Of course, the narrator comes to rebel against the imbuing of art with "that moral distinction which Mama had learned from my grandmother to consider superior to all else in life, and which I was to teach her only much later not to consider superior to all else in books."

But for years afterward, his childhood in Combray remained limited to what it has been in the first 40-some pages of the novel: "the theater and drama of my bedtime" -- "as though Combray had consisted only of two floors connected by a slender staircase and as though it had always been seven o'clock in the evening there." The rest of it comes to life when he pursues something ineffable awakened by the taste of the madeleine in tea. At first, he doesn't know what he has glimpsed: "Undoubtedly what is palpitating thus, deep inside me, must be the image, the visual memory which is attached to this taste and is trying to follow it to me." Note here that he ascribes the volition to the memory, that he must meet the memory -- "struggling too far away" -- halfway.

Ten times I must begin again, lean down toward it. And each time, the laziness that deters us from every difficult task, every work of importance, has counseled me to leave it, to drink my tea and think only about my worries of today, my desires for tomorrow, upon which I may ruminate effortlessly.
For Proust this is, I think, the distinction between the artist and the layman, the willingness to struggle against the "laziness" that traps most of us in the quotidian.

And then he meets the memory, of aunt Léonie giving him a taste of madeleine soaked in lime-blossom tea. It's the fortuitous combination of tea and madeleine that does it -- the intimate power of taste that proves more effective than sight alone in raising the past.

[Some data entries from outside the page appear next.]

import Summits.HubbardSuperconductivity.HubbardSuperconductivity.Theorems.AnisotropyChordTransferFibre3FinXBSym

/-!
# Route `AnisotropyChord` / H0 rotor rung: FIN combined (rows `N₁` + C) certificate at `L = 13` — cell facts, part `ei`

Kernel facts `xbcCellAny 13 (49/50) 20 la lb (c, bn) = true` (via the symmetric-table evaluator `xbcCellAnyW` of `…FinXBSym`: `rw [← xbcCellAnyW_eq]; decide +kernel`, zero data) for 1 λ-cells of the per-`L` cover
(`…FinXCCover.xbcCheck`; cell design: p3 g6 (g5 generator) scratch `xbc_design.py`, mirrors `xb_mirror.py`/`xc_mirror.py`); assembled in `…FinXBCThirteen`.
Prover seat `hubbard-h0-rotor-p3` g5; helper for piece A = stmt-HubbardSuperconductivity-23918 of rung 19089 (`--supports`, helper class).
WHAT THIS IS NOT: nothing here proves superconductivity in the Hubbard model (rotor TARGET as worded stays FALSE, g15 verdict); kernel facts for the FIN certificate of two hypotheses (rows `N₁`, C) of ONE conditional reduction.  Tree imports only; no sorry, no new axioms.
-/

set_option linter.dupNamespace false

namespace Summit.HubbardSuperconductivity.HubbardSuperconductivity.Theorems.AnisotropyChord.Transfer.Fibre3

namespace FinXB

set_option maxHeartbeats 4000000 in
/-- kernel fact: cell 151 at `L = 13` (certified, c = (1/2 : ℚ), b = 27/20). [folklore] -/
theorem xbc13_151 : xbcCellAny 13 (49/50 : ℚ) 20 13146028098420129 13303780435601171 ((1/2 : ℚ), (27 : ℕ)) = true := by
  rw [← xbcCellAnyW_eq]
  decide +kernel

end FinXB

end Summit.HubbardSuperconductivity.HubbardSuperconductivity.Theorems.AnisotropyChord.Transfer.Fibre3
import Summits.CriticalPhenomena.PercolationContinuityZ3.Theses.PercTorusSliceFilling

/-!
# Route PercTorusSliceFilling — glue item `CruxesGiveTarget`

The target `Target` of the thesis `PercTorusSliceFilling` is, verbatim, the conjunction of the two
cruxes `ThinClusterRarity` (TCR, box form of thin-cluster rarity on `ℤ³` at `p_c`) and
`NoCriticalTorusGiant` (no giant open cluster on the critical 3-torus). The support item
`CruxesGiveTarget : ThinClusterRarity → NoCriticalTorusGiant → Target` (item
stmt-CriticalPhenomena-14213) is therefore conjunction introduction; this file proves it with the
type stated literally as the route declaration.
-/

namespace Summit.CriticalPhenomena.PercolationContinuityZ3.Theorems

open Summit.CriticalPhenomena.PercolationContinuityZ3.Theses.PercTorusSliceFilling

/-- Glue item `CruxesGiveTarget` of route `PercTorusSliceFilling` (stmt-CriticalPhenomena-14213):
the two cruxes `ThinClusterRarity` and `NoCriticalTorusGiant` together give the route target
`Target`, which is by definition their conjunction. Proof: unfold and pair the hypotheses. -/
theorem cruxesGiveTarget_proof :
    Summit.CriticalPhenomena.PercolationContinuityZ3.Theses.PercTorusSliceFilling.CruxesGiveTarget := by
  unfold CruxesGiveTarget Target ThinClusterRarity NoCriticalTorusGiant
  intro hTCR hNoGiant
  exact ⟨hTCR, hNoGiant⟩

end Summit.CriticalPhenomena.PercolationContinuityZ3.Theorems
/-- **The local factor at the reduction of any rational point is isomorphic to the unit factor**: for an `R`-point
`φ : B →ₐ[R] R` of a commutative Hopf algebra over a local ring `R`,
`Localization.AtPrime B 𝔫_φ ≃ₐ[R] Localization.AtPrime B 𝔫_ε` with `𝔫_φ = ker(B →φ R → k)`, `𝔫_ε = ker(B →ε R → k)`
(the translation `T_φ` is an automorphism with `T_φ⁻¹ 𝔫_ε = 𝔫_φ`). [cite: Tate1997FiniteFlatGroupSchemes, (3.7)] -/
theorem nonempty_algEquiv_localization_ker_localization_ker_counit (φ : B →ₐ[R] R) :
    haveI := (Literature.RingTheory.Idempotents.isMaximal_ker_residue_comp φ).1
    haveI := (Literature.RingTheory.Idempotents.isMaximal_ker_residue_comp (Bialgebra.counitAlgHom R B)).1
    Nonempty (Localization.AtPrime (RingHom.ker ((residue R).comp (φ : B →+* R))) ≃ₐ[R]
      Localization.AtPrime (RingHom.ker ((residue R).comp (Bialgebra.counitAlgHom R B : B →+* R)))) := by
  haveI := (Literature.RingTheory.Idempotents.isMaximal_ker_residue_comp φ).1
  haveI := (Literature.RingTheory.Idempotents.isMaximal_ker_residue_comp (Bialgebra.counitAlgHom R B)).1
  set σ : B ≃ₐ[R] B := AlgEquiv.ofBijective _ (translate_bijective (R := R) φ) with hσdef
  have hσ : (RingHom.ker ((residue R).comp (Bialgebra.counitAlgHom R B : B →+* R))).comap (σ : B →+* B) =
      RingHom.ker ((residue R).comp (φ : B →+* R)) := by
    rw [← comap_translate_ker_residue_counit (R := R) φ]
    ext x
    exact Iff.rfl
  exact nonempty_algEquiv_localization_of_comap_eq σ _ _ hσ

/-- **Equal ranks of the local factors at rational points** (local-factor currency):
`rank_R B_{𝔫_φ} = rank_R B_{𝔫_ε}` for every `R`-point `φ`. [cite: Tate1997FiniteFlatGroupSchemes, (3.7)] -/
theorem finrank_localization_ker_eq_finrank_localization_ker_counit (φ : B →ₐ[R] R) :
    haveI := (Literature.RingTheory.Idempotents.isMaximal_ker_residue_comp φ).1
    haveI := (Literature.RingTheory.Idempotents.isMaximal_ker_residue_comp (Bialgebra.counitAlgHom R B)).1
    Module.finrank R (Localization.AtPrime (RingHom.ker ((residue R).comp (φ : B →+* R)))) =
      Module.finrank R (Localization.AtPrime (RingHom.ker ((residue R).comp (Bialgebra.counitAlgHom R B : B →+* R)))) := by
  haveI := (Literature.RingTheory.Idempotents.isMaximal_ker_residue_comp φ).1
  haveI := (Literature.RingTheory.Idempotents.isMaximal_ker_residue_comp (Bialgebra.counitAlgHom R B)).1
  obtain ⟨θ⟩ := nonempty_algEquiv_localization_ker_localization_ker_counit (R := R) (B := B) φ
  exact θ.toLinearEquiv.finrank_eq

omit [IsLocalRing R] in
/-- **The reduction map on points is multiplicative**: composing with an `R`-algebra map `χ : R → C` (e.g. the residue map
`R → k`) commutes with the convolution product of points (Mathlib `AlgHom.comp_convMul_distrib`). [cite: Tate1997FiniteFlatGroupSchemes, (3.7)] -/
theorem comp_convMul_points {C : Type*} [CommRing C] [Algebra R C] (χ : R →ₐ[R] C) (φ ψ : B →ₐ[R] R) :
    χ.comp (toConv φ * toConv ψ).ofConv = (toConv (χ.comp φ) * toConv (χ.comp ψ)).ofConv :=
  AlgHom.comp_convMul_distrib χ (toConv φ) (toConv ψ)

/-- **Kernel of the reduction map** (head (e), residue form): for `R`-points `φ`, the reductions `residue ∘ φ` and
`residue ∘ ε` AGREE iff `𝔫_φ = 𝔫_ε` (two `R`-algebra maps `B → k` with the same kernel coincide, the residue field being
generated by `R`); combined with `FiniteFlatHopfAlgebraUnitFactor` («`𝔫_φ = 𝔫_ε ⇔ φ(e) = 1 ⇔ φ` factors through the unit
factor») this is «`ker (G(R) → G(k)) = G⁰(R)`». [cite: Tate1997FiniteFlatGroupSchemes, (3.7) (I)] -/
theorem residue_comp_eq_iff_ker_eq (φ ψ : B →ₐ[R] R) :
    (residue R).comp (φ : B →+* R) = (residue R).comp (ψ : B →+* R) ↔
      RingHom.ker ((residue R).comp (φ : B →+* R)) = RingHom.ker ((residue R).comp (ψ : B →+* R)) := by
  constructor
  · intro h; rw [h]
  · intro h
    ext b
    -- `b ≡ algebraMap (φ b) (mod 𝔫_φ)`, and `𝔫_φ = 𝔫_ψ`
    have hb : b - algebraMap R B (φ b) ∈ RingHom.ker ((residue R).comp (ψ : B →+* R)) := by
      rw [← h, RingHom.mem_ker]; simp
    have key : (residue R) (ψ b) = (residue R) (φ b) := by
      simpa only [RingHom.mem_ker, RingHom.coe_comp, Function.comp_apply, AlgHom.coe_toRingHom, map_sub,
        AlgHom.commutes, Algebra.algebraMap_self, RingHom.id_apply, sub_eq_zero] using hb
    simpa only [RingHom.coe_comp, Function.comp_apply, AlgHom.coe_toRingHom] using key.symm

end HopfLocal

end LocalFactors

end Literature.RingTheory.Henselian

end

He had seen madeleines in shops without awakening any distinct sensations. He even finds a way of moralizing the image of the little shell-shaped cake, "so fatly sensual within its severe and pious pleating."

But, when nothing subsists of an old past, after the death of people, after the destruction of things, alone, frailer but more enduring, more immaterial, more persistent, more faithful, smell and taste still remain for a long time, like souls, remembering, waiting, hoping, upon the ruins of all the rest, bearing without giving way, on their almost impalpable droplet, the immense edifice of memory.
And so rooms, roads, people and the town join themselves in his imagination. The stage is set.